As an example, this resulted in the following output on my system: root@pts/0@<my reverse dns> - 1732593154 - converting the supposed UNIX timestamp to a human-readable date results in 11/26/2024 @ 3:52am (UTC), which is obviously way off as I am unable to start sessions in the future :)

Expected behavior Calling host.Users() on a FreeBSD system should return a correct UNIX timestamp specifying when the session got started. This behavior would be equivalent to the other supported operating systems, e.g. Linux.

Environment (please complete the following information):

Root cause gopsutil is currently using the C struct declaration utmpx, which is incompatible with the format used by FreeBSD for /var/run/utx.active. While struct utmpx is being represented according to the POSIX standards and used internally in the kernel, FreeBSD chose to use a different representation for the utx.active file.

This can be read in the initial commit which introduced the utmpx implementation to FreeBSD in 2010:

The standard allows the on-disk format to be different than the in-memory representation (struct utmpx). Most operating systems don't do this, but we do. This allows us to keep our ABI more stable, while giving us the opportunity to modify the on-disk format. It also allows us to use a common file format across different architectures (i.e. byte ordering).

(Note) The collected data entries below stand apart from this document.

/-- **THE (5.7.9) WORD MODEL** (`W^{(j)′}`): the input hypotheses of `BIJ88Ineq579First.ineq579_chain` at the scales `j ≤ k` —
supported letters, `W`-letters graded by their `e_j`-order (`‖W_b‖ ≤ ε^{deg b}w_b`, `deg ≥ 1`), a selection keeping only words of
total order `≥ n̄ + 1`, rooted sums `N_C, N_w` at the rate `c·r(e_k)` with `εN_CN_w < 1`, cube size `s ≤ (r(e_k)L^{k−j})^d`, the
(2.3) regime `(c/2)r(e_k) ≥ 1`, `r(e_k)^d ≤ e_k^{−θ}`, and the constants hypothesis `ε^{n̄+1}K ≤ e_j^{n̄+1−α₁}`.
[cite: BalabanImbrieJaffe1988, (5.7.9) p.291] -/
structure HighOrderModel [∀ l, DecidablePred (S l)] (L e ε₀ r c θ α₁ : ℝ) (d j k nbar : ℕ) : Prop where
  hCs : ∀ a x y, Cl a x y ≠ 0 → cube x ∈ sC a ∧ cube y ∈ sC a
  hWs : ∀ b x y, Wl b x y ≠ 0 → cube x ∈ sW b ∧ cube y ∈ sW b
  hθ : 0 < θ
  hc : 1 ≤ c / 2 * rLen r (eK L e ε₀ d k)
  hpoly : rLen r (eK L e ε₀ d k) ^ d ≤ eK L e ε₀ d k ^ (-θ)
  small : ∃ (s : ℕ) (deg : B → ℕ) (ε : ℝ) (wB : B → ℝ) (NC Nw : ℝ),
    (∀ cb : ι₀, (Finset.univ.filter fun x => cube x = cb).card ≤ s) ∧
    ((s : ℝ) ≤ (rLen r (eK L e ε₀ d k) * L ^ (k - j)) ^ d) ∧
    (∀ b, 1 ≤ deg b) ∧ 0 ≤ ε ∧ ε ≤ 1 ∧ (∀ b, 0 ≤ wB b) ∧ (∀ b, ‖Wl b‖ ≤ ε ^ deg b * wB b) ∧ 0 ≤ NC ∧ 0 ≤ Nw ∧
    (∀ cb : ι₀, ∑ a, (if cb ∈ sC a then ‖Cl a‖ * Real.exp (c * rLen r (eK L e ε₀ d k) * (sC a).card) * (sC a).card
      else 0) ≤ NC) ∧
    (∀ cb : ι₀, ∑ b, (if cb ∈ sW b then wB b * Real.exp (c * rLen r (eK L e ε₀ d k) * (sW b).card) * (sW b).card
      else 0) ≤ Nw) ∧
    ε * (NC * Nw) < 1 ∧ (∀ l w, S l w → nbar + 1 ≤ ∑ i, deg (w i).2) ∧
    ε ^ (nbar + 1) * K579 (NC * Nw) (ε * (NC * Nw)) (nbar + 1) ≤ eK L e ε₀ d j ^ ((nbar : ℝ) + 1 - α₁)

/-- **THE W″ / W⁽ᵛⁱ⁾ WORD MODEL**: the input hypotheses of `BIJ88W2Localized292.abs_Wprime_le_printed_localized` — supported letters,
marked `W`-letters (the pieces carrying `w₅`/`Ã_j`) with non-zero rows only at the region sites `Rs`, a selection keeping words with a
marked letter, rooted sums `N_C, N_W, N_M` at the rate `c·rk` with `N_CN_W < 1`, and the constants hypothesis
`N_MN_C/(2(1−N_CN_W)) ≤ e_j^{1−α}`. [cite: BalabanImbrieJaffe1988, p.292, p.294] -/
structure LocalizedModel [∀ l, DecidablePred (S l)] (Rs : Finset T) (ej α c rk : ℝ) : Prop where
  hCs : ∀ a x y, Cl a x y ≠ 0 → cube x ∈ sC a ∧ cube y ∈ sC a
  hWs : ∀ b x y, Wl b x y ≠ 0 → cube x ∈ sW b ∧ cube y ∈ sW b
  hcrk : 0 ≤ c * rk
  small : ∃ (mk : B → Prop) (_ : DecidablePred mk) (NC NW NM : ℝ),
    (∀ b, mk b → ∀ z y, Wl b z y ≠ 0 → z ∈ Rs) ∧ 0 ≤ NC ∧ 0 ≤ NW ∧
    (∀ cb : ι₀, ∑ a, (if cb ∈ sC a then ‖Cl a‖ * Real.exp (c * rk * (sC a).card) * (sC a).card else 0) ≤ NC) ∧
    (∀ cb : ι₀, ∑ b, (if cb ∈ sW b then ‖Wl b‖ * Real.exp (c * rk * (sW b).card) * (sW b).card else 0) ≤ NW) ∧
    (∀ cb : ι₀, ∑ b,
      (if mk b ∧ cb ∈ sW b then ‖Wl b‖ * Real.exp (c * rk * (sW b).card) * (sW b).card ^ 2 else 0) ≤ NM) ∧
    NC * NW < 1 ∧ (∀ l w, S l w → ∃ i, mk (w i).2) ∧ NM * NC / (2 * (1 - NC * NW)) ≤ ej ^ (1 - α)

/-- **THE W‴ / W⁽ⁱᵛ⁾ / W⁽ᵛ⁾ / W⁽ᵛⁱ⁾_k WORD MODEL** (*"at least one small letter"*): the input hypotheses of
`BIJ88SmallLetterRemainders293.abs_Wprime_le_printed_remainder` — supported letters, both families graded by the number of small
factors `ε = e^{−cr(e_j)}`, a selection of total degree `≥ 1`, rooted sums at a rate `κ ≥ c·rj + 1` with `N_cN_w < 1`, cube size `s`,
and the constants hypothesis `ε·s·N_cN_w/(2(1−N_cN_w)) ≤ 1`. [cite: BalabanImbrieJaffe1988, p.293–295] -/
structure RemainderModel [∀ l, DecidablePred (S l)] (c rj : ℝ) : Prop where
  hCs : ∀ a x y, Cl a x y ≠ 0 → cube x ∈ sC a ∧ cube y ∈ sC a
  hWs : ∀ b x y, Wl b x y ≠ 0 → cube x ∈ sW b ∧ cube y ∈ sW b
  hcrj : 0 ≤ c * rj
  small : ∃ (s : ℕ) (κ ε : ℝ) (degC : A → ℕ) (degW : B → ℕ) (cA : A → ℝ) (wB : B → ℝ) (Nc Nw : ℝ),
    (∀ cb : ι₀, (Finset.univ.filter fun x => cube x = cb).card ≤ s) ∧ c * rj + 1 ≤ κ ∧ 0 ≤ ε ∧ ε ≤ 1 ∧
    (∀ a, 0 ≤ cA a) ∧ (∀ a, ‖Cl a‖ ≤ ε ^ degC a * cA a) ∧ (∀ b, 0 ≤ wB b) ∧ (∀ b, ‖Wl b‖ ≤ ε ^ degW b * wB b) ∧
    0 ≤ Nc ∧ 0 ≤ Nw ∧
    (∀ cb : ι₀, ∑ a, (if cb ∈ sC a then cA a * Real.exp (κ * (sC a).card) * (sC a).card else 0) ≤ Nc) ∧
    (∀ cb : ι₀, ∑ b, (if cb ∈ sW b then wB b * Real.exp (κ * (sW b).card) * (sW b).card else 0) ≤ Nw) ∧
    Nc * Nw < 1 ∧ (∀ l w, S l w → 1 ≤ ∑ i, (degC (w i).1 + degW (w i).2)) ∧
    ε * (s * (Nc * Nw / (2 * (1 - Nc * Nw)))) ≤ 1

variable {cube Cl sC Wl sW S} [∀ l, DecidablePred (S l)]

omit [DecidableEq A] [DecidableEq B] in
/-- the (5.7.9) model delivers the printed chain: `|W′(X)| ≤ e_j^{n̄+1−α₁−2d/(4−d)−θ} e^{−(c/2)r(e_k)|X|^−}` for every cube set
(`BIJ88Ineq579First.ineq579_chain` BY NAME). [cite: BalabanImbrieJaffe1988, (5.7.9) p.291] -/
theorem HighOrderModel.bound {L e ε₀ r c θ α₁ : ℝ} {d j k nbar : ℕ} (hL : 1 < L) (he : 0 < e) (hε₀ : 0 < ε₀) (hd : d < 4)
    (hj : j ≤ k) (hek1 : eK L e ε₀ d k ≤ 1) (M : HighOrderModel cube Cl sC Wl sW S L e ε₀ r c θ α₁ d j k nbar)
    (X : Finset ι₀) :
    |Wprime Cl sC Wl sW S X| ≤ eK L e ε₀ d j ^ ((nbar : ℝ) + 1 - α₁ - 2 * (d : ℝ) / (4 - (d : ℝ)) - θ) *
      Real.exp (-(c / 2 * rLen r (eK L e ε₀ d k)) * (cubePolymers ι₀).cardMinus X) := by
  obtain ⟨s, deg, ε, wB, NC, Nw, hs, hsd, hdeg, hε0, hε1, hwB, hWle, hNC0, hNw0, hNC, hNw, hρ, hS, hconst⟩ := M.small
  exact BIJ88Ineq579First.ineq579_chain M.hCs M.hWs hL he hε₀ hd hj hek1 M.hθ M.hc M.hpoly hs hsd deg hdeg hε0 hε1 wB hwB hWle
    hNC0 hNw0 hNC hNw hρ S hS hconst X

omit [DecidableEq A] [DecidableEq B] in
/-- … and `W′(∅) = 0`. [cite: BalabanImbrieJaffe1988, (5.7.9) p.291] -/
theorem HighOrderModel.empty {L e ε₀ r c θ α₁ : ℝ} {d j k nbar : ℕ}
    (M : HighOrderModel cube Cl sC Wl sW S L e ε₀ r c θ α₁ d j k nbar) : Wprime Cl sC Wl sW S ∅ = 0 :=
  Wprime_empty M.hCs S

omit [DecidableEq A] [DecidableEq B] in
/-- the W″/W⁽ᵛⁱ⁾ model delivers the printed bound with its volume factor: `|W(X)| ≤ e_j^{1−α} e^{−c·rk|X|}·|X ∩ R|`
(`BIJ88W2Localized292.abs_Wprime_le_printed_localized` BY NAME). [cite: BalabanImbrieJaffe1988, p.292, p.294] -/
theorem LocalizedModel.bound {Rs : Finset T} {ej α c rk : ℝ} (M : LocalizedModel cube Cl sC Wl sW S Rs ej α c rk)
    (X : Finset ι₀) :
    |Wprime Cl sC Wl sW S X| ≤ ej ^ (1 - α) * Real.exp (-(c * rk) * (cubePolymers ι₀).card X) * (vol cube Rs X : ℝ) := by
  obtain ⟨mk, _, NC, NW, NM, hmk, hNC0, hNW0, hNC, hNW, hNM, hρ, hS, hconst⟩ := M.small
  exact BIJ88W2Localized292.abs_Wprime_le_printed_localized M.hCs M.hWs Rs mk hmk M.hcrk hNC0 hNW0 hNC hNW hNM hρ S hS hconst X

omit [DecidableEq A] [DecidableEq B] in
/-- … and `W(∅) = 0`. [cite: BalabanImbrieJaffe1988, p.292] -/
theorem LocalizedModel.empty {Rs : Finset T} {ej α c rk : ℝ} (M : LocalizedModel cube Cl sC Wl sW S Rs ej α c rk) :
    Wprime Cl sC Wl sW S ∅ = 0 :=
  Wprime_empty M.hCs S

The correct structure which should be used for parsing the file is present in lib/libc/gen/utxdb.h, which has some notable differences:

I have already verified that using struct futx would result in the correct timestamp by analyzing a copy of utx.active in a hex editor, which can be seen here: https://zig.pw/3916bfaca6116fe1e5d67b314e6de03c.png

Unfortunately this structure is not being included in the regular header files available in a base FreeBSD installation, so this structure would either have to be manually replicated (without Cgo) or we would have to use the actual C functions to retrieve struct utmpx instances. I couldn't think of a satisfying solution so far, which is why I am opening this as an issue.

shirou commented 5 years ago

Thank you! I will check in this weekend.

Lomanic commented 5 years ago

Thanks for this excellent report. I can reproduce indeed. I tried to regenerate host_freebsd_amd64.go with cgo -godefs types_freebsd.go > host_freebsd_amd64.go on a FreeBSD 12.0 RELEASE VM, but then Utmp was defined as an empty struct and would break the code (and generated types would be sometimes different also).

shirou commented 5 years ago

From this great report, I can create a fix PR #712. please check it and if it works on your environment, I can merge the PR. Thanks!

ppmathis commented 5 years ago

@shirou Thank you very much! I have commented on the PR regarding my test results and can confirm that it does fix this specific issue.

shirou commented 5 years ago

712 is merged. Big thanks for this report and your contribution!